Problem: Return each line of the records below in which the string "Literature" turns up.

Input data:
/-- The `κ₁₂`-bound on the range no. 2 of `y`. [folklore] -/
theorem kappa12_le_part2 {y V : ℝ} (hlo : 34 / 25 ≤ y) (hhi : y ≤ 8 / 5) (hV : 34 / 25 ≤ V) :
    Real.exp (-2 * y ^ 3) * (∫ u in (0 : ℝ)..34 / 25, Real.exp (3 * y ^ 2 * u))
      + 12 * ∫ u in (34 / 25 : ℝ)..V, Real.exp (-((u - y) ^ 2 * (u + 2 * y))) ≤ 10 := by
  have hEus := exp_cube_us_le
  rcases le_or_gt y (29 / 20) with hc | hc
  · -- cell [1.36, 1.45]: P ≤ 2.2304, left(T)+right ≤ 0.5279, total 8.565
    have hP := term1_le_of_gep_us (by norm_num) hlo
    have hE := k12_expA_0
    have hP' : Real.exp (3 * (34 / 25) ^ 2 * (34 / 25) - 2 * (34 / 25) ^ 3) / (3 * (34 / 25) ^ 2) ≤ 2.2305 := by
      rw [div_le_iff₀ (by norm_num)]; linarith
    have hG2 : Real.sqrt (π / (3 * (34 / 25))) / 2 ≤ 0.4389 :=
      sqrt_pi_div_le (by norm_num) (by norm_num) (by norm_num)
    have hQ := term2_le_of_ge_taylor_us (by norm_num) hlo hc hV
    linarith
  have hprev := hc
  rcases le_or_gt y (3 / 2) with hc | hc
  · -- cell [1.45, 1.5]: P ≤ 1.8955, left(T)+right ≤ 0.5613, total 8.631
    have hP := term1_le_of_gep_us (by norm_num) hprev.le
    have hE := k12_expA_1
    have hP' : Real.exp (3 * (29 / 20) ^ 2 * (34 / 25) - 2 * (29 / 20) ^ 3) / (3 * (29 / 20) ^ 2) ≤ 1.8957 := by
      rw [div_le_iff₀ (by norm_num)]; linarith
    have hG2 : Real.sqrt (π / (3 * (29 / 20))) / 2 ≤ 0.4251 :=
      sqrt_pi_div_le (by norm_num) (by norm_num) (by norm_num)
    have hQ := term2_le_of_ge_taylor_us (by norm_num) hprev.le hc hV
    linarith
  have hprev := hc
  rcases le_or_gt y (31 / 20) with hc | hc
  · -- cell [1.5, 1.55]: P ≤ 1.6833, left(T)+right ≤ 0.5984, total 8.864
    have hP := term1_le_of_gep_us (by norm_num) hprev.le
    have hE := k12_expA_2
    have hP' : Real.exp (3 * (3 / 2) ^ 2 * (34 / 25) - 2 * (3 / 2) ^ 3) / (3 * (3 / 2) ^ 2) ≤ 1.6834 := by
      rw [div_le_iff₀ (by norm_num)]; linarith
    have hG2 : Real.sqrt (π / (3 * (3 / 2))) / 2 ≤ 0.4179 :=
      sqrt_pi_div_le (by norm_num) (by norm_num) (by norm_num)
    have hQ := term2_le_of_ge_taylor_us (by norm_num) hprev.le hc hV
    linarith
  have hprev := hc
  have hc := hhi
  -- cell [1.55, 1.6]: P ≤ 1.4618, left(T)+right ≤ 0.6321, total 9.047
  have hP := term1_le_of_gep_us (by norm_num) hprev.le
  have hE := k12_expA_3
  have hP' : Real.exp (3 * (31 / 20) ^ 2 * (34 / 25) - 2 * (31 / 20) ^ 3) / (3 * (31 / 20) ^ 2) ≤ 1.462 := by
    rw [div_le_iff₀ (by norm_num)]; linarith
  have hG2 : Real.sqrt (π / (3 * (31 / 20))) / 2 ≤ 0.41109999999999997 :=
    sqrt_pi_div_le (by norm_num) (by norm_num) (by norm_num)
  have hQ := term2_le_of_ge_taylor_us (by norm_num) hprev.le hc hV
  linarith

--

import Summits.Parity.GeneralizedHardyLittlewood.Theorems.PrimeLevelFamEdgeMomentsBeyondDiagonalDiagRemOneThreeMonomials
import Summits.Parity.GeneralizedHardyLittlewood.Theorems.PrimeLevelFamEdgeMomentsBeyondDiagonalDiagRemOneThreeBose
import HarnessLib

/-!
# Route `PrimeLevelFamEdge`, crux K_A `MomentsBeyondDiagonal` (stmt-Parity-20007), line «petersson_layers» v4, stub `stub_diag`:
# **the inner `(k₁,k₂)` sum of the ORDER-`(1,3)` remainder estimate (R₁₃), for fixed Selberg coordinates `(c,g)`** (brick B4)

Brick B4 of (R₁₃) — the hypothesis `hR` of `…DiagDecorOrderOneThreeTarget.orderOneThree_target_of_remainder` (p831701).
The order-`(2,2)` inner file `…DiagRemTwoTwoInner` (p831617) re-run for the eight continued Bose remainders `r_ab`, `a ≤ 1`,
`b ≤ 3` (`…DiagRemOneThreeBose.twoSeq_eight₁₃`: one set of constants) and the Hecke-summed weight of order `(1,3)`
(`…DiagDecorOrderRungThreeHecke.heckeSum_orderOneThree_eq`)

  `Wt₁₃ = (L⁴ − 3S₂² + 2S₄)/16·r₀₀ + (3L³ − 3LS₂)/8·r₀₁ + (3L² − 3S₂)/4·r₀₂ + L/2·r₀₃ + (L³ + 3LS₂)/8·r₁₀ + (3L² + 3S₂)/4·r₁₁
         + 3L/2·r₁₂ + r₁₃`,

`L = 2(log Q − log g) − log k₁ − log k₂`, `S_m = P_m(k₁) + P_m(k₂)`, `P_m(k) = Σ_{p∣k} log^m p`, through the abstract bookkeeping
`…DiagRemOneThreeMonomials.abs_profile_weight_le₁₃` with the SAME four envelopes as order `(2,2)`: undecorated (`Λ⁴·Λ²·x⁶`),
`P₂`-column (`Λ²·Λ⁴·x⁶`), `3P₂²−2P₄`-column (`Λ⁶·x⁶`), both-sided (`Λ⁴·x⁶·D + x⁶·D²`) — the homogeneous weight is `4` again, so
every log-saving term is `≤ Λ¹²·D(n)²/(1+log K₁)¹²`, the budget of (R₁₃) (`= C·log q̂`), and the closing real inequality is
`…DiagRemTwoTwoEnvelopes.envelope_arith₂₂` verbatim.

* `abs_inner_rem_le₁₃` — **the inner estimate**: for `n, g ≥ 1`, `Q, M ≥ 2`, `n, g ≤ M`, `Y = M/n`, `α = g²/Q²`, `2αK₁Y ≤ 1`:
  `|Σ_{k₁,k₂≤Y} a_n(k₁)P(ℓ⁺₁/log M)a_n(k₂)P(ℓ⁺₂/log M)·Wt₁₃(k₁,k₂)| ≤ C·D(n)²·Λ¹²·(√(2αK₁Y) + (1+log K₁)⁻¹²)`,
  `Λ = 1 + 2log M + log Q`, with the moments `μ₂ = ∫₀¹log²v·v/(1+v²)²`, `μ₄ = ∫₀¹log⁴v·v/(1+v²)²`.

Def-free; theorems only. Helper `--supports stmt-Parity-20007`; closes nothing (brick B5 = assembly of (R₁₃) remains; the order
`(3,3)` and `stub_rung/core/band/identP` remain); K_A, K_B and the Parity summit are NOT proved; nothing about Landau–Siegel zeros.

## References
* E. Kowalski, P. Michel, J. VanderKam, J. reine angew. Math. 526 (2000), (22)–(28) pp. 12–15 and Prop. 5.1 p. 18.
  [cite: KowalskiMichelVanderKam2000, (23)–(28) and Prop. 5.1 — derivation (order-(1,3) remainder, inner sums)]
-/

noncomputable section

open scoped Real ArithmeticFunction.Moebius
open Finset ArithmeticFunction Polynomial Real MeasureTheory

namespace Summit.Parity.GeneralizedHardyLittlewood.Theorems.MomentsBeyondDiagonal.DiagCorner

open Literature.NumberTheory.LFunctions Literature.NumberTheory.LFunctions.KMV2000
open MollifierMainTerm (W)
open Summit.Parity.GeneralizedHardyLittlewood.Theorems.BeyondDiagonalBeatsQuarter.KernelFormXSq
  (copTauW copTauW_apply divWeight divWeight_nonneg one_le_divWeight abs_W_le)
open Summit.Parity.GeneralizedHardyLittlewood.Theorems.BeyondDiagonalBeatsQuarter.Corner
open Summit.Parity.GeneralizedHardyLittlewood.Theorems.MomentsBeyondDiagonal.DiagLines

* * *

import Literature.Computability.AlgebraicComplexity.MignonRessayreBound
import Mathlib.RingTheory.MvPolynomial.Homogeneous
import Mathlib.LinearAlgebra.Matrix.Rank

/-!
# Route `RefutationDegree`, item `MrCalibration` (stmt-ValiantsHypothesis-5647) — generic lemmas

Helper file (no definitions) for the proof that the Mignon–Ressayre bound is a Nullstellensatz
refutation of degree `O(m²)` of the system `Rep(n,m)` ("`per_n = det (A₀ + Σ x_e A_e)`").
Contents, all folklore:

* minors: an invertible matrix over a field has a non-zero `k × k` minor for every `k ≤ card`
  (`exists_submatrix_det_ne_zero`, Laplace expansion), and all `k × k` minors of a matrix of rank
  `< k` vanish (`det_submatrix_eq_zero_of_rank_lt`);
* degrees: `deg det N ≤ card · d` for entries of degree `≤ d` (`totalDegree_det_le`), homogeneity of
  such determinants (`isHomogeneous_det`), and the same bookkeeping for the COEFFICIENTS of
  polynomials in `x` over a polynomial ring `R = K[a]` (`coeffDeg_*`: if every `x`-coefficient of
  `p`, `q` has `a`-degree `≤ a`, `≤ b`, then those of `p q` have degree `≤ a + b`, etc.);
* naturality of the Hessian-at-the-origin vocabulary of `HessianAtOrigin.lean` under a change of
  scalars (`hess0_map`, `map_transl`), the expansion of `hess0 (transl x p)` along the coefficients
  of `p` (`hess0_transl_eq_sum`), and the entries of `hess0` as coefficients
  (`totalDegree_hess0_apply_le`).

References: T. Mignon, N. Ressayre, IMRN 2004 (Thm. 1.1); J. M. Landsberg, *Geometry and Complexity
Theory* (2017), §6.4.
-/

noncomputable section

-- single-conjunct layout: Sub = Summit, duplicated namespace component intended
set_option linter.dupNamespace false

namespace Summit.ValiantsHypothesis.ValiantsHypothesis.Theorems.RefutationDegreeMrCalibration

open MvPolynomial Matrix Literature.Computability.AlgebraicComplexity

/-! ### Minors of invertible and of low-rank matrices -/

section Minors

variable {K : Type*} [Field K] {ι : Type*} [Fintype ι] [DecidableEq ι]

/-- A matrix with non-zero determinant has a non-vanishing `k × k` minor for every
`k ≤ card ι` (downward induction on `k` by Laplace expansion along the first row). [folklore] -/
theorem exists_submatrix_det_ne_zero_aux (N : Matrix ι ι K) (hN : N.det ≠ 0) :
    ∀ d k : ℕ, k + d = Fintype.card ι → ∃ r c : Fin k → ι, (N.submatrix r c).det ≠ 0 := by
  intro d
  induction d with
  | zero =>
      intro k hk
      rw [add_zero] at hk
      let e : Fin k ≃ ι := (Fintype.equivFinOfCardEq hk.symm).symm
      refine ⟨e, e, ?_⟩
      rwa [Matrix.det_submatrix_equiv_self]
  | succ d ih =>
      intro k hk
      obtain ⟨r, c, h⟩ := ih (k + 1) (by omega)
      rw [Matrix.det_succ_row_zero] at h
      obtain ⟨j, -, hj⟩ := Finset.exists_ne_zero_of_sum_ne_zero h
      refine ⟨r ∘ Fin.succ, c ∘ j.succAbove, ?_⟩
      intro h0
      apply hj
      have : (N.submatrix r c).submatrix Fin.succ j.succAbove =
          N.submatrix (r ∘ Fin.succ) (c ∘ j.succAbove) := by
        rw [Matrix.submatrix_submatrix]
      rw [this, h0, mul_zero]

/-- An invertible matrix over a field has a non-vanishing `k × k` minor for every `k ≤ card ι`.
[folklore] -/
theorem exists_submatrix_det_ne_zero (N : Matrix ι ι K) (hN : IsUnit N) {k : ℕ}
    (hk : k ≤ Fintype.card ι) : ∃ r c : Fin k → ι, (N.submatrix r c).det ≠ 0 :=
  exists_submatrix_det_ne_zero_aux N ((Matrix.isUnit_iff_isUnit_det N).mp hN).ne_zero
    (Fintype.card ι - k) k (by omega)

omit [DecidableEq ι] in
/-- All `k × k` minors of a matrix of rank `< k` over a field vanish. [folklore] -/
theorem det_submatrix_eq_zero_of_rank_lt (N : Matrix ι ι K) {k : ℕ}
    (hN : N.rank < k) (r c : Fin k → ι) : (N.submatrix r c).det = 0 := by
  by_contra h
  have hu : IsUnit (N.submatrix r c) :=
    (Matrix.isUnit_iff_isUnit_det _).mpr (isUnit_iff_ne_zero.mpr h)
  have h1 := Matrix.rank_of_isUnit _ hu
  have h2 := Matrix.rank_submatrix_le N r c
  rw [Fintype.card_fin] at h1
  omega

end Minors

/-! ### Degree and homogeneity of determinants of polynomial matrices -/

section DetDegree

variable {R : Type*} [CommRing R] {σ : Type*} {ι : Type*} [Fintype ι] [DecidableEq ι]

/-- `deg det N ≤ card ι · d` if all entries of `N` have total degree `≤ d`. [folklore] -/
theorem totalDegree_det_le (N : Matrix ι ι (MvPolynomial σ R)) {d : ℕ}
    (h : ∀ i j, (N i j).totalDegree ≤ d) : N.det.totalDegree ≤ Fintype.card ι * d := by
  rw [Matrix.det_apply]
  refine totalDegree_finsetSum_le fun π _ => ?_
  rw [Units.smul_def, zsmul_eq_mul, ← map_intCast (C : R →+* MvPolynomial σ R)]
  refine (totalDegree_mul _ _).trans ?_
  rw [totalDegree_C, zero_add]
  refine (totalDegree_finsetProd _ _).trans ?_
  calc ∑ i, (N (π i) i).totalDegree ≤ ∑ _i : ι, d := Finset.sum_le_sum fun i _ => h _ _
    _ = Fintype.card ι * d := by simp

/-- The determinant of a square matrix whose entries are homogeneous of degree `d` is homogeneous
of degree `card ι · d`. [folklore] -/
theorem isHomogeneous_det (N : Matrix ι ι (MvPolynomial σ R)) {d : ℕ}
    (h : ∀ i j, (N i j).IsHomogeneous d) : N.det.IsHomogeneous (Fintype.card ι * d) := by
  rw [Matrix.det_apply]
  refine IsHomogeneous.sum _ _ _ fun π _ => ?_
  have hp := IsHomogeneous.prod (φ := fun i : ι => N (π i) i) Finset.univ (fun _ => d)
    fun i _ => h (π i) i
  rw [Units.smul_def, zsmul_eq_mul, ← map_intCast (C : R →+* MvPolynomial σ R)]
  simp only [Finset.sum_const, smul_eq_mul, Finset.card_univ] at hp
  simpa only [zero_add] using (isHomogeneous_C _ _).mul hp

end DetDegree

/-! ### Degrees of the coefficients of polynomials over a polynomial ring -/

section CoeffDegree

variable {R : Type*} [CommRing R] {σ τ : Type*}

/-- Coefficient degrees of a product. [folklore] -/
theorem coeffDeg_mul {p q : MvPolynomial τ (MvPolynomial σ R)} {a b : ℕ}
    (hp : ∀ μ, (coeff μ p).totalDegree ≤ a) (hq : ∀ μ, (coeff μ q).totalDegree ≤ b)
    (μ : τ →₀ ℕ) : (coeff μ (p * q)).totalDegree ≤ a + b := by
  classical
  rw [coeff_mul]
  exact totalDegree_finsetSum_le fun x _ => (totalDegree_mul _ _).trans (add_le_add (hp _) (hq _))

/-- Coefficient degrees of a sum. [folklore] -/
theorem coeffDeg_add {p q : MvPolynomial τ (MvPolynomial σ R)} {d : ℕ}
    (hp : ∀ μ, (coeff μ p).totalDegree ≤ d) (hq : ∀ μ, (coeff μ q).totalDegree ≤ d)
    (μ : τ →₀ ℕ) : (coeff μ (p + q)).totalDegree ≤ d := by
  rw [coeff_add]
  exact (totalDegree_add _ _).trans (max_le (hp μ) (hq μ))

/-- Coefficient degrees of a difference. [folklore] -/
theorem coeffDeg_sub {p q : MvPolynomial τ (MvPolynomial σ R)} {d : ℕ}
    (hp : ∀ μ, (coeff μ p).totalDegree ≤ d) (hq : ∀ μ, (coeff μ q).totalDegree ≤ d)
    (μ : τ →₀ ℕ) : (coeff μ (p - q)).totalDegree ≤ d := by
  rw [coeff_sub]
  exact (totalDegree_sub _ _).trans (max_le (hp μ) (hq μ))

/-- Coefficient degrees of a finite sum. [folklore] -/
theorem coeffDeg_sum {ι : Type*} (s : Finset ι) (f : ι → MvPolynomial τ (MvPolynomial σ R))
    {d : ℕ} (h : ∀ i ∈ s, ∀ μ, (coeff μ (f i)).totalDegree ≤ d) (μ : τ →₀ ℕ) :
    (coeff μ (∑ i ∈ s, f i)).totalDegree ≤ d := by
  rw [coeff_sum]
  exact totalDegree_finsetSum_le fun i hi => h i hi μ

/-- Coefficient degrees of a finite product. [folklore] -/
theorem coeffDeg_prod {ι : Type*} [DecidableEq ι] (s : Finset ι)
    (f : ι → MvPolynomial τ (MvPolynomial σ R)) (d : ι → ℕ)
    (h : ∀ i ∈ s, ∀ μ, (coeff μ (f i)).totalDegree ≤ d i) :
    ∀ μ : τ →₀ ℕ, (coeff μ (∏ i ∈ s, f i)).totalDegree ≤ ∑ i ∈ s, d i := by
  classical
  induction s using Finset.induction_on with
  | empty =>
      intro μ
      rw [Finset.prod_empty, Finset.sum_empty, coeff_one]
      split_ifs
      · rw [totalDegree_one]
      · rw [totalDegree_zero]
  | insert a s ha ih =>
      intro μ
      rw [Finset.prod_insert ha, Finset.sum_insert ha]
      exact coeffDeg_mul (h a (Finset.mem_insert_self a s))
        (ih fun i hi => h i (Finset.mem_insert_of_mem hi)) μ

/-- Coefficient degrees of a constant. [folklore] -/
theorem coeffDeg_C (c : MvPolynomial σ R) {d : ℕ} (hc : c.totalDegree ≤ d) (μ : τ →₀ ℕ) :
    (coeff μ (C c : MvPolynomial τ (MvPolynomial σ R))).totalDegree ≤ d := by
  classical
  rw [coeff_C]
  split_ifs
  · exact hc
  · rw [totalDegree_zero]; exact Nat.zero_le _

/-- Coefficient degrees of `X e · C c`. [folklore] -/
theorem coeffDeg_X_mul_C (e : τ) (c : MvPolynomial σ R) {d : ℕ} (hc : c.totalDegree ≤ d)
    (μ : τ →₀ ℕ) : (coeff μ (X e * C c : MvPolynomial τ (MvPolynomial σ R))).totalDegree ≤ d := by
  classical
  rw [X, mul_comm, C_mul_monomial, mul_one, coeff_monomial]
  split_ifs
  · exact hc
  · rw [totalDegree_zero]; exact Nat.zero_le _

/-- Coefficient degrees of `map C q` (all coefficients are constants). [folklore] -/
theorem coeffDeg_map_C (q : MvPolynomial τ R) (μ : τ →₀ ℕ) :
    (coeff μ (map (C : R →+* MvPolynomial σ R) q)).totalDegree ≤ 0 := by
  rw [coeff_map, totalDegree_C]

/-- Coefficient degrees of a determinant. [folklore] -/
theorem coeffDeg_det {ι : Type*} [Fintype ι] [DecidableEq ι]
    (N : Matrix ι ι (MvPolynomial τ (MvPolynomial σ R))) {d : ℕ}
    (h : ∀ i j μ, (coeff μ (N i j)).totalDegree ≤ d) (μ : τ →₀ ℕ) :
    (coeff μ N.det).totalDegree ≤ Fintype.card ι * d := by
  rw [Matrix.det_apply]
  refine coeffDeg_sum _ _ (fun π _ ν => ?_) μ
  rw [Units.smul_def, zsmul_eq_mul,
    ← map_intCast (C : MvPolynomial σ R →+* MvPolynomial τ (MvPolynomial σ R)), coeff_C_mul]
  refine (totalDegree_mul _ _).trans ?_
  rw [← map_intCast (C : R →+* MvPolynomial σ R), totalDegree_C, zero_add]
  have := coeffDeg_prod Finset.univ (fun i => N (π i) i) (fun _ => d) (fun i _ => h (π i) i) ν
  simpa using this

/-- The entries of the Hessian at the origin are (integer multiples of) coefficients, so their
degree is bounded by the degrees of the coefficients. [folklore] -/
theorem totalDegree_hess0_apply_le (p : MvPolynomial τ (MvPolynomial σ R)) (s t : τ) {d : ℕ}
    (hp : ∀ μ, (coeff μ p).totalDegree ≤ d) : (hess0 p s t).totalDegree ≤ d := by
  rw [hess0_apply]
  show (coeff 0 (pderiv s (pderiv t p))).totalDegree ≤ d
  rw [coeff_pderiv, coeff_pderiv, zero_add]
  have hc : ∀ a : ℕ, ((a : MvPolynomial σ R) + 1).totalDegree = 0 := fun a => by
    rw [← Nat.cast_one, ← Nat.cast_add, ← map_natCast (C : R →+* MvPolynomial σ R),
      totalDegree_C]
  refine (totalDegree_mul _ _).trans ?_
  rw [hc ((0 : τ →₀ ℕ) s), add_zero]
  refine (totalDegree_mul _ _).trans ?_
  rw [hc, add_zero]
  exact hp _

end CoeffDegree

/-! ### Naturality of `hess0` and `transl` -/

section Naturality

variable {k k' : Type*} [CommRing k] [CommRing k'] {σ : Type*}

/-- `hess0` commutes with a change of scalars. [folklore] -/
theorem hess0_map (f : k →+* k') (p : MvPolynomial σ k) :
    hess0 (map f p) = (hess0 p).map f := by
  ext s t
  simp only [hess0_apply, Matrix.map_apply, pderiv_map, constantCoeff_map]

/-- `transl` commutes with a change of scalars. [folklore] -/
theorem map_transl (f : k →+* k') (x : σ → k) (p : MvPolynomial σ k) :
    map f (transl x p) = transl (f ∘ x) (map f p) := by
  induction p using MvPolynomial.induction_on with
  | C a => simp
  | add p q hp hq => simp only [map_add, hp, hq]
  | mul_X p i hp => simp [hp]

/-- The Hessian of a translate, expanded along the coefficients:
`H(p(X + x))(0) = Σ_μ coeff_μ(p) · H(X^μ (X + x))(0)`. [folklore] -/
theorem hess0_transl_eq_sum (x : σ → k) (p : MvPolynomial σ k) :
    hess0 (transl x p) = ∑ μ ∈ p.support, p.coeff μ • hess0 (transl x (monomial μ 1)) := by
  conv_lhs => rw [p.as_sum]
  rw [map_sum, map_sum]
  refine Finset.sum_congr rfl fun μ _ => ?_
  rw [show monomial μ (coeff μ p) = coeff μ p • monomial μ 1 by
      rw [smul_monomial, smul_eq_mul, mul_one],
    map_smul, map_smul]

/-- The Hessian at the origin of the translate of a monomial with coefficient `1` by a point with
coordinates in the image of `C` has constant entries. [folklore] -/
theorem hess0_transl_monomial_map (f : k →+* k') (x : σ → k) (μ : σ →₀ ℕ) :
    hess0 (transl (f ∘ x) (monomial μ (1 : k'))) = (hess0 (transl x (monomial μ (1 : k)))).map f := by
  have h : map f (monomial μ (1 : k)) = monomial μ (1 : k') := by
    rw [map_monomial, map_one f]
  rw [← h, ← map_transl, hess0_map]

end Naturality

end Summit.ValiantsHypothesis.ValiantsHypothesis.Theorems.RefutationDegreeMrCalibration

Written reply:
open Literature.NumberTheory.LFunctions Literature.NumberTheory.LFunctions.KMV2000
import Literature.Computability.AlgebraicComplexity.MignonRessayreBound
open MvPolynomial Matrix Literature.Computability.AlgebraicComplexity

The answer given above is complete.